Exercise prompt: Restrict the output to the lines below starting at the one that contains "targets keeps a" and ending at the one that contains "disjoint ranges on", and restate them word for word, both ends included.

Stored data entries:
/-!
# Circles in the boundary: `∂B ∖ ⋃ Kᵢ` stays connected, and `∂ Base g` is connected
# (T3 clause (v), CONNECTED — part 1)
(helper for stub `stub_T3_dualPresentation` = T3, extras ▸ clause (v) `ConnectedSpace b₁.carrier`
for the prefix piece `X₁`; line `modp-braid-orbits` r12, crux `ConvexBisection.AcyclicBisectionExists`,
item stmt-SmoothPoincare4-10508; wave 5 / worker X6, lead c5; Y7-REPORT §2 row (v).  Part 2,
`…BoundaryConnected.lean`, assembles the seam `∂X` of a multi-attachment from these inputs.)

* §1 `isPreconnected_compl_of_local` — point-set engine: in a preconnected space, a set `C` with
  dense complement, each of whose points has a neighbourhood `U` with `U ∖ C` preconnected, has
  preconnected complement (the closures of the two halves of a separation of `Cᶜ` cover the space
  and meet; a meeting point on `C` is excluded by the local hypothesis, one off `C` by openness);
  `isPreconnected_ball_diff_zero` — the punctured disc `D² ∖ 0` is preconnected;
* §2 `isPreconnected_compl_iUnion_core` — removing the cores of circle tubes (`CircleTube`: tubular
  neighbourhoods `S¹ × D² ⇀ Y` of circles in a 3-manifold) with pairwise disjoint targets keeps a
  preconnected 3-manifold preconnected: the target of a tube minus the cores is the image of the
  punctured unit tube `S¹ × (D² ∖ 0)` (`target_diff_iUnion_core`), and core points are limits of
  points off the cores (`dense_compl_iUnion_core`);
* §3 `isPreconnected_boundary_off_cores` — for attaching maps `h̄ᵢ : T → B` of 2-handles with
  disjoint ranges on a 4-manifold `B` with preconnected boundary, `∂B ∖ ⋃ Kᵢ` is preconnected and
  nonempty (§2 for the boundary tubes `HandleAttachingMap.boundaryTube`, whose cores are the
  attaching circles `Kᵢ`);
* §4 `isConnected_boundary_base` — `∂ Base g` is connected: `H₂ = H₃ = 0` for `Base g` (Milnor
  cover, `isZero_singularHomology_base_of_two_le`) give `H³(Base g; ℤ) = 0`, hence
  `H₁(Base g, ∂; ℤ) = 0` by integral Lefschetz duality
  (`isZero_relHomology_int_of_subsingleton_cohomology`), hence `H₀(∂ Base g) → H₀(Base g)` is
  injective (pair sequence); a clopen proper subset of `∂ Base g` would give two point classes
  separated by its counting functional (`clopenCountH`) yet identified in the path-connected base.
  Registered sub-goal: `helper_isConnected_boundary_base`.

Everything is proved; no definitions, no named facts, no `sorry`.  References: A. A. Kosinski,
*Differential Manifolds* (1993), VI §6 [Kosinski1993]; R. E. Gompf, A. I. Stipsicz, *4-Manifolds and
Kirby Calculus* (1999), §8.2 (`∂(F × D²) = #^{2g} S¹ × S²`) [GompfStipsicz1999]; A. Hatcher,
*Algebraic Topology* (2002), Prop. 2.7, Thm. 3.43 [HatcherAT2002].
-/

noncomputable section
import Summits.Ventures.PackingBounds.ThreePointCert.T27Agg1
import Summits.Ventures.PackingBounds.ThreePointCert.CheckDim3

/-!
# Tammes θ(27) ≤ arccos(1867/2500) (A(3, 1867/2500) ≤ 26): kernel validation of the blocks of (i') and of the `FI` expansion (part 11)

Framing: lottery ticket; floor = certified bounds/negative ranges. Venture `PackingBounds` (cell
`pub-packcert`), three-point SDP family. Integer data of a feasible point of the Bachoc–Vallentin
semidefinite program (n = 3, s = 1867/2500, degree d = 10, Bachoc–Vallentin
multiplier set = cell mode sym2), derived by `cert2lean_s2.py` (sdp gen 5 fork of cert2lean_lp.py) from the exact rational certificate
`sdp-n3-d10-s1867-2500-sym2f-lpclient-v1.json` of the cell (exact verifier #1 + verifier #2 of the other seat), in the units of the kernel
checker `ThreePointCert.Check` + `CheckSym2` (soundness `card_le_of_cert3S2`); Gram factors offset-encoded for the
Kronecker-packed chunk validation `ThreePointCert.CheckKron` (emitter `emitleanS2.py` = lp gen 3 emitleanK.py). Generated file: plain
lists of integers / monomials.
-/

namespace Summit.Ventures.PackingBounds.ThreePointCert.T27

open Literature.Geometry.DiscreteGeometry Literature.Geometry.DiscreteGeometry.PolyCert PolyCert.SPoly

set_option maxRecDepth 100000 in
set_option maxHeartbeats 0 in
/-- `FI` expansion on `S²` (Chebyshev kernels `QI3`), blocks [8, 9, 10] (kernel, trie residual). -/
theorem okF_9 : FchunkOK3 T27.cert.d [FBlk.mk 8 T27.fw8, FBlk.mk 9 T27.fw9, FBlk.mk 10 T27.fw10] T27.dFc8 T27.eFP = true := by
  decide +kernel

end Summit.Ventures.PackingBounds.ThreePointCert.T27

Answer to this problem:
  neighbourhoods `S¹ × D² ⇀ Y` of circles in a 3-manifold) with pairwise disjoint targets keeps a
  preconnected 3-manifold preconnected: the target of a tube minus the cores is the image of the
  punctured unit tube `S¹ × (D² ∖ 0)` (`target_diff_iUnion_core`), and core points are limits of
  points off the cores (`dense_compl_iUnion_core`);
* §3 `isPreconnected_boundary_off_cores` — for attaching maps `h̄ᵢ : T → B` of 2-handles with
  disjoint ranges on a 4-manifold `B` with preconnected boundary, `∂B ∖ ⋃ Kᵢ` is preconnected and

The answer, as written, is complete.